How does the algorithm work?

Both versions use dynamic programming with a 2-dimensional table. For substring: entry (i, j) stores the length of the longest common substring ending exactly at position i in string A and position j in string B. If the characters match, the value is (i−1, j−1) + 1; otherwise it's 0 (the run is broken). For subsequence: entry (i, j) stores the length of the longest common subsequence considering the first i characters of A and the first j of B. If characters match, value is (i−1, j−1) + 1; otherwise it's the maximum of (i−1, j) and (i, j−1). Both run in O(m × n) time and memory, where m and n are the string lengths.

When there are ties, which match does the tool return?

For substring: the leftmost match encountered during the scan of string A. For subsequence: the one reconstructed by a canonical backtrack through the DP table, which biases toward taking matches that are in the lower-right corner of the table first. Neither is 'more correct' than any other — they're all equally valid maximal matches. If you need to find all maximal matches, the algorithm can be extended to backtrack multiple paths, but this tool just reports one.
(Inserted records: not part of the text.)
import Summits.ABC.StewartYu.PadicG3ParVM
import HarnessLib

/-!
# The `p`-adic Gen-3 parameter record v2 (corrected family `…V`) — part VN: the m = 0 headline in the route holder's form

Support file (plain theorems; no named facts). Continues `PadicG3ParVM`. The route holder's requested shape
(plan g9 2026-08-27T04:58:45Z / 04:59:21Z): a FACTOR-2 stronger left side and the right side `2^{110 n}·p·Ω·Wp`
in the v1 currency `PadicG3Par.Wp = W + log p + log(2 Amax)` (= `Wplus`):
**`headline_V' : 2·(8·2ⁿ·Zp + CondFloorV n) ≤ 2^{110·n}·p·Ω·Wp`** under the m = 0 context — from `headline_V`
(`≤ 2^{44}(16 C_b)ⁿ(p/log p)ΩW⁺`) with `log p ≥ 1`, `16 C_b ≤ 2^{11}`, `2^{45+11n} ≤ 2^{110n}`.

## References
* [Yu2013] K. Yu, Acta Math. 211 (2013) — Theorem 1 (shape of the main term).
-/

noncomputable section

open Finset Real

namespace Summit.ABC.StewartYu

namespace PadicG3Par

variable {n : ℕ} (P : PadicG3Par n)

/-- `Wplus = Wp`. [folklore] -/
theorem Wplus_eq_Wp : P.Wplus = P.Wp := rfl

/-- `16 · C_b ≤ 2^{11}` (`C_b = 32 e ≤ 96`). [folklore] -/
theorem sixteen_Cb_le : 16 * Cb ≤ (2 : ℝ) ^ 11 := by
  unfold Cb cM; have := Real.exp_one_lt_d9; push_cast; nlinarith

/-- **`headline_V'` (route holder's form): `2·(8·2ⁿ·Zp + CondFloorV n) ≤ 2^{110 n}·p·Ω·Wp`** under the m = 0 context.
[cite: Yu2013, Theorem 1 (shape)] -/
theorem headline_V' (hm : P.m = 0) (hθ : P.θ₀ = 1 / 2) (hn2 : 2 ≤ n) (hA1 : ∀ j, 1 ≤ P.A j)
    (hAmaxΩ : P.Amax ≤ 2 ^ n * P.Ω) (hNq : P.Nq = P.K) (hK₀ : (P.K₀ : ℝ) = P.p - 1) :
    2 * (8 * 2 ^ n * P.Zp + P.CondFloorV n) ≤ (2 : ℝ) ^ (110 * n) * P.p * P.Ω * P.Wp := by
  have h := P.headline_V hm hθ hn2 hA1 hAmaxΩ hNq hK₀
  rw [P.Wplus_eq_Wp] at h
  have hl16 := P.sixteen_mul_le_log_p hm hθ
  have hn1 : (2 : ℝ) ≤ n := by exact_mod_cast hn2
  have hl1 : (1 : ℝ) ≤ Real.log P.p := by nlinarith
  have hl := P.log_p_pos
  have hp : (2 : ℝ) ≤ P.p := P.two_le_p
  have hΩ := P.one_le_Ω hA1
  obtain ⟨hlW, _, _, _⟩ := P.Wplus_facts hA1
  rw [P.Wplus_eq_Wp] at hlW
  have hWp0 : 0 ≤ P.Wp := by linarith
  -- `p/log p ≤ p`
  have hpl : (P.p : ℝ) / Real.log P.p ≤ P.p := div_le_self (by linarith) hl1
  have hB : (P.p : ℝ) / Real.log P.p * P.Ω * P.Wp ≤ P.p * P.Ω * P.Wp := by
    have h0 : 0 ≤ P.Ω * P.Wp := by positivity
    nlinarith
  -- `2 · 2^44 · (16 C_b)ⁿ ≤ 2^{110 n}`
  have hC : 2 * ((2 : ℝ) ^ 44 * (16 * Cb) ^ n) ≤ 2 ^ (110 * n) := by
    have h1 : (16 * Cb) ^ n ≤ ((2 : ℝ) ^ 11) ^ n := pow_le_pow_left₀ (by have := Cb_pos; positivity) sixteen_Cb_le n
    have h2 : 2 * ((2 : ℝ) ^ 44 * ((2 : ℝ) ^ 11) ^ n) = 2 ^ (45 + 11 * n) := by
      rw [← pow_mul, pow_add, pow_succ]; ring
    have h3 : (2 : ℝ) ^ (45 + 11 * n) ≤ 2 ^ (110 * n) := pow_le_pow_right₀ (by norm_num) (by omega)
    nlinarith [pow_pos (two_pos (α := ℝ)) 44]
  have hB0 : 0 ≤ (P.p : ℝ) / Real.log P.p * P.Ω * P.Wp := by positivity
  have hP0 : 0 ≤ (P.p : ℝ) * P.Ω * P.Wp := by positivity
  calc 2 * (8 * 2 ^ n * P.Zp + P.CondFloorV n) ≤ 2 * (2 ^ 44 * (16 * Cb) ^ n * (P.p / Real.log P.p) * P.Ω * P.Wp) := by
        linarith
    _ = 2 * (2 ^ 44 * (16 * Cb) ^ n) * (P.p / Real.log P.p * P.Ω * P.Wp) := by ring
    _ ≤ 2 * (2 ^ 44 * (16 * Cb) ^ n) * (P.p * P.Ω * P.Wp) :=
        mul_le_mul_of_nonneg_left hB (by have := Cb_pos; positivity)
    _ ≤ 2 ^ (110 * n) * (P.p * P.Ω * P.Wp) := mul_le_mul_of_nonneg_right hC hP0
    _ = 2 ^ (110 * n) * P.p * P.Ω * P.Wp := by ring

/-- **`headline_V100`** — the same with the cell constant `cY07 = 2^{100}` (plan g9 2026-08-27T05:05:21Z):
`2·(8·2ⁿ·Zp + CondFloorV n) ≤ 2^{100 n}·p·Ω·Wp` under the m = 0 context. [cite: Yu2013, Theorem 1 (shape)] -/
theorem headline_V100 (hm : P.m = 0) (hθ : P.θ₀ = 1 / 2) (hn2 : 2 ≤ n) (hA1 : ∀ j, 1 ≤ P.A j)
    (hAmaxΩ : P.Amax ≤ 2 ^ n * P.Ω) (hNq : P.Nq = P.K) (hK₀ : (P.K₀ : ℝ) = P.p - 1) :
    2 * (8 * 2 ^ n * P.Zp + P.CondFloorV n) ≤ (2 : ℝ) ^ (100 * n) * P.p * P.Ω * P.Wp := by
  have h := P.headline_V hm hθ hn2 hA1 hAmaxΩ hNq hK₀
  rw [P.Wplus_eq_Wp] at h
  have hl16 := P.sixteen_mul_le_log_p hm hθ
  have hn1 : (2 : ℝ) ≤ n := by exact_mod_cast hn2
  have hl1 : (1 : ℝ) ≤ Real.log P.p := by nlinarith
  have hl := P.log_p_pos
  have hp : (2 : ℝ) ≤ P.p := P.two_le_p
  have hΩ := P.one_le_Ω hA1
  obtain ⟨hlW, _, _, _⟩ := P.Wplus_facts hA1
  rw [P.Wplus_eq_Wp] at hlW
  have hWp0 : 0 ≤ P.Wp := by linarith
  have hpl : (P.p : ℝ) / Real.log P.p ≤ P.p := div_le_self (by linarith) hl1
  have hB : (P.p : ℝ) / Real.log P.p * P.Ω * P.Wp ≤ P.p * P.Ω * P.Wp := by
    have h0 : 0 ≤ P.Ω * P.Wp := by positivity
    nlinarith
  have hC : 2 * ((2 : ℝ) ^ 44 * (16 * Cb) ^ n) ≤ 2 ^ (100 * n) := by
    have h1 : (16 * Cb) ^ n ≤ ((2 : ℝ) ^ 11) ^ n := pow_le_pow_left₀ (by have := Cb_pos; positivity) sixteen_Cb_le n
    have h2 : 2 * ((2 : ℝ) ^ 44 * ((2 : ℝ) ^ 11) ^ n) = 2 ^ (45 + 11 * n) := by
      rw [← pow_mul, pow_add, pow_succ]; ring
    have h3 : (2 : ℝ) ^ (45 + 11 * n) ≤ 2 ^ (100 * n) := pow_le_pow_right₀ (by norm_num) (by omega)
    nlinarith [pow_pos (two_pos (α := ℝ)) 44]
  have hP0 : 0 ≤ (P.p : ℝ) * P.Ω * P.Wp := by positivity
  calc 2 * (8 * 2 ^ n * P.Zp + P.CondFloorV n) ≤ 2 * (2 ^ 44 * (16 * Cb) ^ n * (P.p / Real.log P.p) * P.Ω * P.Wp) := by
        linarith
    _ = 2 * (2 ^ 44 * (16 * Cb) ^ n) * (P.p / Real.log P.p * P.Ω * P.Wp) := by ring
    _ ≤ 2 * (2 ^ 44 * (16 * Cb) ^ n) * (P.p * P.Ω * P.Wp) :=
        mul_le_mul_of_nonneg_left hB (by have := Cb_pos; positivity)
    _ ≤ 2 ^ (100 * n) * (P.p * P.Ω * P.Wp) := mul_le_mul_of_nonneg_right hC hP0
    _ = 2 ^ (100 * n) * P.p * P.Ω * P.Wp := by ring

/-- `headline_V100` in the CTX literal shape `((2:ℝ)^100)^n · p · Ω · Wp`. [cite: Yu2013, Theorem 1 (shape)] -/
theorem headline_V100_lit (hm : P.m = 0) (hθ : P.θ₀ = 1 / 2) (hn2 : 2 ≤ n) (hA1 : ∀ j, 1 ≤ P.A j)
    (hAmaxΩ : P.Amax ≤ 2 ^ n * P.Ω) (hNq : P.Nq = P.K) (hK₀ : (P.K₀ : ℝ) = P.p - 1) :
    2 * (8 * 2 ^ n * P.Zp + P.CondFloorV n) ≤ ((2 : ℝ) ^ 100) ^ n * P.p * P.Ω * P.Wp := by
  rw [← pow_mul]; exact P.headline_V100 hm hθ hn2 hA1 hAmaxΩ hNq hK₀

/-- `headline_V100` in the frame's `(p/log p)` currency: `2·(8·2ⁿ·Zp + CondFloorV n) ≤ 2^{100n}·(p/log p)·Ω·Wp`.
[cite: Yu2013, Theorem 1 (shape)] -/
theorem headline_V100_div_log (hm : P.m = 0) (hθ : P.θ₀ = 1 / 2) (hn2 : 2 ≤ n) (hA1 : ∀ j, 1 ≤ P.A j)
    (hAmaxΩ : P.Amax ≤ 2 ^ n * P.Ω) (hNq : P.Nq = P.K) (hK₀ : (P.K₀ : ℝ) = P.p - 1) :
    2 * (8 * 2 ^ n * P.Zp + P.CondFloorV n) ≤ (2 : ℝ) ^ (100 * n) * (P.p / Real.log P.p) * P.Ω * P.Wp := by
  have h := P.headline_V hm hθ hn2 hA1 hAmaxΩ hNq hK₀
  rw [P.Wplus_eq_Wp] at h
  have hl := P.log_p_pos
  have hp : (2 : ℝ) ≤ P.p := P.two_le_p
  have hΩ := P.one_le_Ω hA1
  obtain ⟨hlW, _, _, _⟩ := P.Wplus_facts hA1
  rw [P.Wplus_eq_Wp] at hlW
  have hWp0 : 0 ≤ P.Wp := by linarith
  have hC : 2 * ((2 : ℝ) ^ 44 * (16 * Cb) ^ n) ≤ 2 ^ (100 * n) := by
    have h1 : (16 * Cb) ^ n ≤ ((2 : ℝ) ^ 11) ^ n := pow_le_pow_left₀ (by have := Cb_pos; positivity) sixteen_Cb_le n
    have h2 : 2 * ((2 : ℝ) ^ 44 * ((2 : ℝ) ^ 11) ^ n) = 2 ^ (45 + 11 * n) := by
      rw [← pow_mul, pow_add, pow_succ]; ring
    have h3 : (2 : ℝ) ^ (45 + 11 * n) ≤ 2 ^ (100 * n) := pow_le_pow_right₀ (by norm_num) (by omega)
    nlinarith [pow_pos (two_pos (α := ℝ)) 44]
  have hB0 : 0 ≤ (P.p : ℝ) / Real.log P.p * P.Ω * P.Wp := by positivity
  calc 2 * (8 * 2 ^ n * P.Zp + P.CondFloorV n) ≤ 2 * (2 ^ 44 * (16 * Cb) ^ n * (P.p / Real.log P.p) * P.Ω * P.Wp) := by
        linarith
    _ = 2 * (2 ^ 44 * (16 * Cb) ^ n) * (P.p / Real.log P.p * P.Ω * P.Wp) := by ring
    _ ≤ 2 ^ (100 * n) * (P.p / Real.log P.p * P.Ω * P.Wp) := mul_le_mul_of_nonneg_right hC hB0
    _ = 2 ^ (100 * n) * (P.p / Real.log P.p) * P.Ω * P.Wp := by ring

/-- … and in the CTX literal `(p/log p)` shape `((2:ℝ)^100)^n · (p/log p) · Ω · Wp`. [cite: Yu2013, Theorem 1 (shape)] -/
theorem headline_V100_div_log_lit (hm : P.m = 0) (hθ : P.θ₀ = 1 / 2) (hn2 : 2 ≤ n) (hA1 : ∀ j, 1 ≤ P.A j)
    (hAmaxΩ : P.Amax ≤ 2 ^ n * P.Ω) (hNq : P.Nq = P.K) (hK₀ : (P.K₀ : ℝ) = P.p - 1) :
    2 * (8 * 2 ^ n * P.Zp + P.CondFloorV n) ≤ ((2 : ℝ) ^ 100) ^ n * (P.p / Real.log P.p) * P.Ω * P.Wp := by
  rw [← pow_mul]; exact P.headline_V100_div_log hm hθ hn2 hA1 hAmaxΩ hNq hK₀

end PadicG3Par

end Summit.ABC.StewartYu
How long can the input strings be?

The algorithm is O(m × n) in both time and memory, so input sizes of a few thousand characters each run comfortably in the browser. Ten thousand × ten thousand is 100 million operations and 100 million cells in the DP table, which is slow but still works. For genuinely long inputs (megabytes), specialised algorithms with better memory profiles exist (Hirschberg's for LCS subsequence, suffix arrays for substring), but they're not needed for the use cases this tool targets.